Our study confirmed the most frequent occurrence of the risky CC genotype of VEGFA polymorphism rs3025039, particularly in SPS patients (p value < 0.001), in comparison with the TT genotype and the control group. Moreover, we found a significant difference in the presence of AT containing the risky A allele and TT genotype of ALPP rs13026692 polymorphism (p = 0.034) in SPS patients when compared with the control group.
This might indicate that a diagnostic approach using genetic analysis of the presence of particular SNPs can predict clinically manifesting pregnancy complications developed on the basis of thrombotic events in uteroplacental circulation.
We are self-critically aware of the several limitations of our study—the fact that non-pregnant women were used as the control group, and the limited number of pregnant patients included because of health or personal issues. However, we will continue including patients to our study to contribute to improved knowledge in this field of research. Nevertheless, our study might be regarded as unique because, to the best of our knowledge, only our work has performed a genetic analysis of these selected polymorphisms associated with pregnancy complications in the specific population of at-risk pregnant women with SPS.
To conclude, we sincerely hope that our study might be useful and enrich the general knowledge around sticky platelet syndrome, helping in the management of at-risk pregnant women with SPS.

Author Contributions

Conceptualization, L.S., J.Ž., Ľ.V., A.H., Z.K., M.V., M.D., P.H., Z.J., J.S. and M.G.; methodology, L.S., J.Ž., Ľ.V., A.H., Z.K., M.V., J.S. and M.G.; software, L.S., M.G.; validation, T.B. (Tatiana Burjanivová), Z.L.; formal analysis, L.S., M.S., T.B. (Tomáš Bolek) and J.S.; investigation, L.S., J.Ž., Ľ.V., A.H., Z.K., M.V.; resources, L.S., J.S. and P.K.; data curation, L.S.; writing—original draft preparation, L.S.; writing—review and editing, L.S. and J.S.; visualization, L.S.; supervision, J.S., P.K., K.B. and J.D.; project administration, L.S. and J.S.; funding acquisition, L.S. and J.S. All authors have read and agreed to the published version of the manuscript.

Funding

It was supported by the project of the Scientific Grant Agency (Vega) 1/0549/19, Vega 1/0168/16, Vega 1/0479/21 and Agency for the Support of Research and Development (APVV) APVV-16-0020 received by our faculty.
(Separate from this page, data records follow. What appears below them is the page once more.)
import Literature.Probability.LatticeModels.KilledWalkGreen
import Literature.Probability.LatticeModels.BoundaryHarnackContraction
import HarnessLib

/-!
# The entrance decomposition of the exit kernel through an inner region

Topic `Literature/Probability/LatticeModels` (continuation of `KilledWalkGreen.lean`,
`KilledWalkLaplacian.lean`, `BoundaryHarnackContraction.lean`). Let `S ⊆ S'` be finite regions
of the edge-killed walk `Gr` (inner region `S`, whose exit set lies inside `S'`) and put
`Λ = S' ∖ S` (the "annulus"). For `w ∈ S'` and an exit point `x ∉ S'` the exit kernel of the big
region is the annulus kernel plus a **nonnegative mixture of annulus kernels over the entrance
points**:

  `killedPoisson S' w x = killedPoisson Λ w x + ∑_{m ∈ Λ} ν(w,m) · killedPoisson Λ m x`,
  `ν(w,m) = ¼ ∑_{y ∼ m, y ∈ S} G_{S'}(w,y)`

(`entranceWeight`: the expected number of entrances into `Λ` at `m` from `S`; for a start `u ∈ S`
the first term vanishes). This is Lawler–Limic's last-exit decomposition read at the inner
interface (`killedPoisson_eq_add_sum_entranceWeight_mul`). The proof is analytic: the right-hand
side is killed-harmonic on `S'` — the Green functions' defining identity
`killedAvg G(·,y) - G(·,y) = -𝟙_y` cancels exactly the entrance terms at the sites of `S`
(`sum_correction_eq`) — with the same exit data, so the two sides agree by uniqueness.
Consequence (`crossRatio_of_annulus`): a cross-ratio bound for the annulus kernels over
(entrance layer) × (two exits) passes, with the same constant, to the big-region kernels over
`S` × (two exits) (`BoundaryHarnackContraction.crossRatio_mixture`) — the reduction of
Chelkak–Wan's Proposition 3.6 for the germ regions to the lattice quadrilateral between two gates.

Everything is proved. [cite: LawlerLimic2010, §6.2 (last-exit decomposition); ChelkakWan2021, §3.2 (3.6)]
-/

noncomputable section

open scoped Classical

namespace Literature.Probability.LatticeModels

open Finset

variable {Gr : SimpleGraph (Site 2)}

/-! ### Entrance weights -/

/-- **Entrance weight** `ν(u,m) = ¼ ∑_{e : m ∼ m+e, m+e ∈ S} G_{S'}(u, m+e)`: the expected number
of entrances at `m` from `S` of the walk started at `u` and stopped on leaving `S'`.
[cite: LawlerLimic2010, §6.2] -/
def entranceWeight (Gr : SimpleGraph (Site 2)) (S' S : Set (Site 2)) (u m : Site 2) : ℝ :=
  4⁻¹ * ∑ e : SRW.Dir 2,
    if Gr.Adj m (m + SRW.stepVec e) ∧ m + SRW.stepVec e ∈ S then killedRegionGreen Gr S' u (m + SRW.stepVec e) else 0

/-- Entrance weights are nonnegative. [folklore] -/
theorem entranceWeight_nonneg (S' S : Set (Site 2)) (u m : Site 2) : 0 ≤ entranceWeight Gr S' S u m := by
  unfold entranceWeight
  refine mul_nonneg (by norm_num) (Finset.sum_nonneg fun e _ => ?_)
  split_ifs
  · exact killedRegionGreen_nonneg _ _ _
  · exact le_rfl

/-- Entrance weights vanish when the start is outside `S'`. [folklore] -/
theorem entranceWeight_of_not_mem {S' S : Set (Site 2)} {u : Site 2} (hu : u ∉ S') (m : Site 2) :
    entranceWeight Gr S' S u m = 0 := by
  unfold entranceWeight
  rw [Finset.sum_eq_zero fun e _ => ?_, mul_zero]
  split_ifs
  · exact killedRegionGreen_of_not_mem_left _ hu _
  · rfl

/-- Entrance weights vanish at sites with no inner neighbour. [folklore] -/
theorem entranceWeight_eq_zero_of_forall {S' S : Set (Site 2)} (u : Site 2) {m : Site 2}
    (hm : ∀ e : SRW.Dir 2, ¬ (Gr.Adj m (m + SRW.stepVec e) ∧ m + SRW.stepVec e ∈ S)) :
    entranceWeight Gr S' S u m = 0 := by
  unfold entranceWeight
  rw [Finset.sum_eq_zero fun e _ => if_neg (hm e), mul_zero]

/-- The killed average of `u ↦ ν(u,m)` at `w ∈ S'`: `ν(w,m)` minus the pole corrections
`¼ ∑_e 𝟙[m ∼ m+e ∈ S, w = m+e]`. [folklore] -/
theorem killedAvg_entranceWeight {S' S : Set (Site 2)} (hS' : S'.Finite) (hSS' : S ⊆ S') (m : Site 2)
    {w : Site 2} (hw : w ∈ S') :
    killedAvg Gr (fun u => entranceWeight Gr S' S u m) w =
      entranceWeight Gr S' S w m -
        4⁻¹ * ∑ e : SRW.Dir 2, if Gr.Adj m (m + SRW.stepVec e) ∧ m + SRW.stepVec e ∈ S ∧ w = m + SRW.stepVec e then 1 else 0 := by
  have expand : (fun u => entranceWeight Gr S' S u m) = fun u => 4⁻¹ * ∑ e ∈ (Finset.univ : Finset (SRW.Dir 2)),
      (fun e u => if Gr.Adj m (m + SRW.stepVec e) ∧ m + SRW.stepVec e ∈ S
        then killedRegionGreen Gr S' u (m + SRW.stepVec e) else 0) e u := rfl
  rw [expand, killedAvg_const_mul, killedAvg_finset_sum, entranceWeight, ← mul_sub, ← Finset.sum_sub_distrib]
  congr 1
  refine Finset.sum_congr rfl fun e _ => ?_
  by_cases h : Gr.Adj m (m + SRW.stepVec e) ∧ m + SRW.stepVec e ∈ S
  · simp only [h, and_self, if_true, true_and]
    have key := killedAvg_killedRegionGreen_sub (Gr := Gr) hS' (hSS' h.2) w hw
    linarith
  · have h' : ¬ (Gr.Adj m (m + SRW.stepVec e) ∧ m + SRW.stepVec e ∈ S ∧ w = m + SRW.stepVec e) :=
      fun h' => h ⟨h'.1, h'.2.1⟩
    simp only [h, h', if_false, sub_zero]
    simp [killedAvg]

/-- **The pole corrections are the entrance sum.** For `w ∈ S`:
`∑_{m ∈ Λ} (¼ ∑_e 𝟙[m ∼ m+e ∈ S, w = m+e]) F m = ¼ ∑_e 𝟙[w ∼ w+e ∈ Λ] F (w+e)` (reindex by the
opposite direction). [folklore] -/
theorem sum_correction_eq {S Λ : Set (Site 2)} (Λf : Finset (Site 2)) (hΛf : ∀ m, m ∈ Λf ↔ m ∈ Λ)
    (F : Site 2 → ℝ) {w : Site 2} (hw : w ∈ S) :
    ∑ m ∈ Λf, (4⁻¹ * ∑ e : SRW.Dir 2,
        if Gr.Adj m (m + SRW.stepVec e) ∧ m + SRW.stepVec e ∈ S ∧ w = m + SRW.stepVec e then (1 : ℝ) else 0) * F m =
      4⁻¹ * ∑ e : SRW.Dir 2, if Gr.Adj w (w + SRW.stepVec e) ∧ w + SRW.stepVec e ∈ Λ then F (w + SRW.stepVec e) else 0 := by
  -- each `m`-term, reindexed by the opposite direction
  have hterm : ∀ m : Site 2, (4⁻¹ * ∑ e : SRW.Dir 2,
      if Gr.Adj m (m + SRW.stepVec e) ∧ m + SRW.stepVec e ∈ S ∧ w = m + SRW.stepVec e then (1 : ℝ) else 0) * F m =
      4⁻¹ * ∑ e : SRW.Dir 2, if Gr.Adj w (w + SRW.stepVec e) ∧ w + SRW.stepVec e = m then F m else 0 := by
    intro m
    rw [mul_comm, ← mul_assoc, mul_comm (F m), mul_assoc, Finset.mul_sum]
    congr 1
    refine Finset.sum_nbij' (fun e => e.neg) (fun e => e.neg) (by simp) (by simp) (by simp) (by simp) ?_
    intro e _
    rw [SRW.stepVec_neg]
    by_cases hc : Gr.Adj m (m + SRW.stepVec e) ∧ m + SRW.stepVec e ∈ S ∧ w = m + SRW.stepVec e
    · obtain ⟨hadj, hS, hwm⟩ := hc
      have hm : w + -SRW.stepVec e = m := by rw [hwm]; abel
      have hadj' : Gr.Adj w (w + -SRW.stepVec e) := by rw [hm, hwm]; exact hadj.symm
      rw [if_pos ⟨hadj, hS, hwm⟩, if_pos ⟨hadj', hm⟩, mul_one]
    · rw [if_neg hc, mul_zero, if_neg]
      rintro ⟨hadj', hm⟩
      apply hc
      have hwm : w = m + SRW.stepVec e := by rw [← hm]; abel
      have h1 : Gr.Adj m w := (hm ▸ hadj').symm
      have h2 : Gr.Adj m (m + SRW.stepVec e) := by rw [hwm] at h1; exact h1
      exact ⟨h2, hwm ▸ hw, hwm⟩
  rw [Finset.sum_congr rfl fun m _ => hterm m, ← Finset.mul_sum, Finset.sum_comm]
  congr 1
  refine Finset.sum_congr rfl fun e _ => ?_
  by_cases ha : Gr.Adj w (w + SRW.stepVec e)
  · by_cases hz : w + SRW.stepVec e ∈ Λ
    · rw [Finset.sum_eq_single (w + SRW.stepVec e)
        (fun m _ hne => if_neg fun h : Gr.Adj w (w + SRW.stepVec e) ∧ w + SRW.stepVec e = m => hne h.2.symm)
        (fun hnot => absurd ((hΛf _).2 hz) hnot), if_pos ⟨ha, rfl⟩, if_pos ⟨ha, hz⟩]
    · rw [if_neg fun h => hz h.2]
      exact Finset.sum_eq_zero fun m hm =>
        if_neg fun h : Gr.Adj w (w + SRW.stepVec e) ∧ w + SRW.stepVec e = m => hz (h.2 ▸ (hΛf m).1 hm)
  · rw [if_neg fun h => ha h.1]
    exact Finset.sum_eq_zero fun m _ => if_neg fun h : Gr.Adj w (w + SRW.stepVec e) ∧ w + SRW.stepVec e = m => ha h.1

/-! ### The decomposition -/

/-- **The entrance decomposition.** For finite `S'`, `S ⊆ S'` with `killedOuterBoundary Gr S ⊆ S'`
and an exit point `x ∉ S'`: on `S'`,
`killedPoisson S' w x = killedPoisson (S' ∖ S) w x + ∑_{m ∈ S' ∖ S} ν(w,m) killedPoisson (S' ∖ S) m x`.
[cite: LawlerLimic2010, §6.2] -/
theorem killedPoisson_eq_add_sum_entranceWeight_mul {S' S : Set (Site 2)} (hS' : S'.Finite) (hSS' : S ⊆ S')
    (hOB : killedOuterBoundary Gr S ⊆ S') {x : Site 2} (hx : x ∉ S')
    (Λf : Finset (Site 2)) (hΛf : ∀ m, m ∈ Λf ↔ m ∈ S' \ S) :
    ∀ w ∈ S', killedPoisson Gr S' w x =
      killedPoisson Gr (S' \ S) w x + ∑ m ∈ Λf, entranceWeight Gr S' S w m * killedPoisson Gr (S' \ S) m x := by
  set Λ := S' \ S with hΛ
  have hΛfin : Λ.Finite := hS'.subset fun z hz => hz.1
  set PΛ : Site 2 → ℝ := fun w => killedPoisson Gr Λ w x with hPΛ
  set RHS : Site 2 → ℝ := fun w => PΛ w + ∑ m ∈ Λf, entranceWeight Gr S' S w m * PΛ m with hRHS
  have hxΛ : x ∉ Λ := fun h => hx h.1
  have hPΛ_off : ∀ z, z ∉ Λ → PΛ z = if z = x then 1 else 0 := fun z hz => killedPoisson_of_not_mem hz x
  -- no inner site is adjacent to `x` (the exits of `S` lie in `S'`)
  have hnoadj : ∀ w ∈ S, ∀ e : SRW.Dir 2, Gr.Adj w (w + SRW.stepVec e) → w + SRW.stepVec e ≠ x := by
    intro w hw e hadj heq
    have : w + SRW.stepVec e ∈ S' := by
      by_cases h : w + SRW.stepVec e ∈ S
      · exact hSS' h
      · exact hOB ⟨h, w, hw, e, rfl, hadj⟩
    exact hx (heq ▸ this)
  -- ### the averaged mixture term
  have havg_sum : ∀ w ∈ S', killedAvg Gr (fun w => ∑ m ∈ Λf, entranceWeight Gr S' S w m * PΛ m) w =
      (∑ m ∈ Λf, entranceWeight Gr S' S w m * PΛ m) -
        ∑ m ∈ Λf, (4⁻¹ * ∑ e : SRW.Dir 2,
          if Gr.Adj m (m + SRW.stepVec e) ∧ m + SRW.stepVec e ∈ S ∧ w = m + SRW.stepVec e then (1 : ℝ) else 0) * PΛ m := by
    intro w hw
    rw [show (fun w => ∑ m ∈ Λf, entranceWeight Gr S' S w m * PΛ m) =
        fun w => ∑ m ∈ Λf, (fun m w => entranceWeight Gr S' S w m * PΛ m) m w from rfl, killedAvg_finset_sum,
      ← Finset.sum_sub_distrib]
    refine Finset.sum_congr rfl fun m _ => ?_
    rw [show (fun w => entranceWeight Gr S' S w m * PΛ m) = fun w => PΛ m * entranceWeight Gr S' S w m from by
      funext w; ring, killedAvg_const_mul, killedAvg_entranceWeight hS' hSS' m hw]
    ring
  -- ### `RHS` is killed-harmonic on `S'`
  have hharmR : IsKilledHarmonicOn Gr RHS S' := by
    intro w hw
    show RHS w = killedAvg Gr RHS w
    have hsplit : killedAvg Gr RHS w = killedAvg Gr PΛ w +
        killedAvg Gr (fun w => ∑ m ∈ Λf, entranceWeight Gr S' S w m * PΛ m) w := by
      rw [hRHS, ← killedAvg_add]; rfl
    rw [hsplit, havg_sum w hw]
    by_cases hwS : w ∈ S
    · -- inner site: `PΛ w = 0`, its average is the entrance sum, cancelled by the corrections
      have hwΛ : w ∉ Λ := fun h => h.2 hwS
      have h0 : PΛ w = 0 := by rw [hPΛ_off w hwΛ, if_neg]; exact fun h => hx (h ▸ hw)
      have h1 : killedAvg Gr PΛ w =
          4⁻¹ * ∑ e : SRW.Dir 2, if Gr.Adj w (w + SRW.stepVec e) ∧ w + SRW.stepVec e ∈ Λ then PΛ (w + SRW.stepVec e) else 0 := by
        simp only [killedAvg]
        congr 1
        refine Finset.sum_congr rfl fun e _ => ?_
        by_cases ha : Gr.Adj w (w + SRW.stepVec e)
        · by_cases hz : w + SRW.stepVec e ∈ Λ
          · rw [if_pos ha, if_pos ⟨ha, hz⟩]
          · rw [if_pos ha, if_neg fun h => hz h.2, hPΛ_off _ hz, if_neg (hnoadj w hwS e ha)]
        · rw [if_neg ha, if_neg fun h => ha h.1]
      rw [h1, sum_correction_eq Λf hΛf PΛ hwS]
      show PΛ w + ∑ m ∈ Λf, entranceWeight Gr S' S w m * PΛ m = _
      rw [h0]
      ring
    · -- annulus site: `PΛ` is harmonic there and the corrections vanish
      have hwΛ : w ∈ Λ := ⟨hw, hwS⟩
      have h1 : killedAvg Gr PΛ w = PΛ w := (killedPoisson_harmonicOn hΛfin x w hwΛ).symm
      have h2 : ∑ m ∈ Λf, (4⁻¹ * ∑ e : SRW.Dir 2,
          if Gr.Adj m (m + SRW.stepVec e) ∧ m + SRW.stepVec e ∈ S ∧ w = m + SRW.stepVec e then (1 : ℝ) else 0) * PΛ m = 0 := by
        refine Finset.sum_eq_zero fun m _ => ?_
        rw [Finset.sum_eq_zero fun e _ => ?_, mul_zero, zero_mul]
        rw [if_neg]
        rintro ⟨-, hS, heq⟩
        exact hwS (heq ▸ hS)
      rw [h1, h2, sub_zero]
  -- ### equal exit data
  have hbd : ∀ z ∈ killedOuterBoundary Gr S', killedPoisson Gr S' z x = RHS z := by
    intro z hz
    have hzS' : z ∉ S' := hz.1
    rw [killedPoisson_of_not_mem hzS', hRHS]
    simp only
    rw [hPΛ_off z fun h => hzS' h.1, Finset.sum_eq_zero fun m _ => by rw [entranceWeight_of_not_mem hzS', zero_mul], add_zero]
  -- ### uniqueness
  intro w hw
  exact (killedPoisson_harmonicOn hS' x).eq_of_eq_boundary hS' hharmR hbd w hw

/-- **The decomposition from an inner start**: for `u ∈ S` the annulus kernel at `u` vanishes and
`killedPoisson S' u x = ∑_{m ∈ S' ∖ S} ν(u,m) killedPoisson (S' ∖ S) m x`. [cite: LawlerLimic2010, §6.2] -/
theorem killedPoisson_eq_sum_entranceWeight_mul {S' S : Set (Site 2)} (hS' : S'.Finite) (hSS' : S ⊆ S')
    (hOB : killedOuterBoundary Gr S ⊆ S') {x : Site 2} (hx : x ∉ S')
    (Λf : Finset (Site 2)) (hΛf : ∀ m, m ∈ Λf ↔ m ∈ S' \ S) {u : Site 2} (hu : u ∈ S) :
    killedPoisson Gr S' u x = ∑ m ∈ Λf, entranceWeight Gr S' S u m * killedPoisson Gr (S' \ S) m x := by
  have hux : u ≠ x := fun h => by subst h; exact hx (hSS' hu)
  rw [killedPoisson_eq_add_sum_entranceWeight_mul hS' hSS' hOB hx Λf hΛf u (hSS' hu),
    killedPoisson_of_not_mem (fun h : u ∈ S' \ S => h.2 hu), if_neg hux, zero_add]

/-! ### Cross-ratio bounds pass from the annulus to the big region -/

/-- **Cross-ratio bound from the annulus kernels.** Let `S ⊆ S'` be finite with the exits of `S`
inside `S'`, `Λ = S' ∖ S`, and let `x, y ∉ S'` be two exit points. If the annulus kernels satisfy
`P_Λ(m,x) P_Λ(m',y) ≤ C P_Λ(m',x) P_Λ(m,y)` for all entrance points `m, m'` (sites of `Λ` with a
kept edge from `S`), then the big-region kernels satisfy
`P_{S'}(u,x) P_{S'}(v,y) ≤ C P_{S'}(v,x) P_{S'}(u,y)` for all `u, v ∈ S`.
[cite: ChelkakWan2021, §3.2 (3.6)] -/
theorem crossRatio_of_annulus {S' S : Set (Site 2)} (hS' : S'.Finite) (hSS' : S ⊆ S')
    (hOB : killedOuterBoundary Gr S ⊆ S') {x y : Site 2} (hx : x ∉ S') (hy : y ∉ S') {C : ℝ}
    (hC : ∀ m ∈ S' \ S, ∀ m' ∈ S' \ S,
      (∃ e : SRW.Dir 2, Gr.Adj m (m + SRW.stepVec e) ∧ m + SRW.stepVec e ∈ S) →
      (∃ e : SRW.Dir 2, Gr.Adj m' (m' + SRW.stepVec e) ∧ m' + SRW.stepVec e ∈ S) →
      ∀ z ∈ ({x, y} : Set (Site 2)), ∀ z' ∈ ({x, y} : Set (Site 2)),
        killedPoisson Gr (S' \ S) m z * killedPoisson Gr (S' \ S) m' z' ≤
          C * (killedPoisson Gr (S' \ S) m' z * killedPoisson Gr (S' \ S) m z')) :
    ∀ u ∈ S, ∀ v ∈ S, ∀ z ∈ ({x, y} : Set (Site 2)), ∀ z' ∈ ({x, y} : Set (Site 2)),
      killedPoisson Gr S' u z * killedPoisson Gr S' v z' ≤ C * (killedPoisson Gr S' v z * killedPoisson Gr S' u z') := by
  -- the entrance layer as the mixing set
  set Lf := (hS'.subset fun z hz => hz.1 : (S' \ S).Finite).toFinset.filter
    (fun m => ∃ e : SRW.Dir 2, Gr.Adj m (m + SRW.stepVec e) ∧ m + SRW.stepVec e ∈ S) with hLf
  set Λf := (hS'.subset fun z hz => hz.1 : (S' \ S).Finite).toFinset with hΛf
  have hΛfmem : ∀ m, m ∈ Λf ↔ m ∈ S' \ S := fun m => Set.Finite.mem_toFinset _
  have hzS' : ∀ z ∈ ({x, y} : Set (Site 2)), z ∉ S' := by
    intro z hz; rcases hz with rfl | rfl; exacts [hx, hy]
  -- representation over the entrance layer (terms off the layer vanish)
  have hrep : ∀ u ∈ S, ∀ z ∈ ({x, y} : Set (Site 2)),
      killedPoisson Gr S' u z = ∑ m ∈ Lf, entranceWeight Gr S' S u m * killedPoisson Gr (S' \ S) m z := by
    intro u hu z hz
    rw [killedPoisson_eq_sum_entranceWeight_mul hS' hSS' hOB (hzS' z hz) Λf hΛfmem hu, hLf, Finset.sum_filter]
    refine Finset.sum_congr rfl fun m _ => ?_
    split_ifs with h
    · rfl
    · push Not at h
      rw [entranceWeight_eq_zero_of_forall u fun e hh => h e hh.1 hh.2, zero_mul]
  refine BoundaryHarnackContraction.crossRatio_mixture S Lf ({x, y} : Set (Site 2))
    (fun u m => entranceWeight Gr S' S u m) (fun m z => killedPoisson Gr (S' \ S) m z) (fun u z => killedPoisson Gr S' u z)
    (fun u _ m _ => entranceWeight_nonneg _ _ _ _) hrep ?_
  intro m hm m' hm' z hz z' hz'
  rw [hLf, Finset.mem_filter, Set.Finite.mem_toFinset] at hm hm'
  exact hC m hm.1 m' hm'.1 hm.2 hm'.2 z hz z' hz'

end Literature.Probability.LatticeModels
Institutional Review Board Statement

All subjects gave their informed consent for inclusion before they participated in the study. The study was conducted in accordance with the Declaration of Helsinki, and the protocol was approved on 11 December 2013 by the Ethics Committee of the Jessenius Faculty of Medicine in Martin, Comenius University in Bratislava (Project identification code EK 1422/2013).

Informed Consent Statement

Informed consent was obtained from all subjects involved in the study.

Data Availability Statement

Not applicable.

Conflicts of Interest

The authors declare no conflict of interest. The funders in the form of the abovementioned projects in the section Funding had no role in the design, execution, interpretation or writing of the study.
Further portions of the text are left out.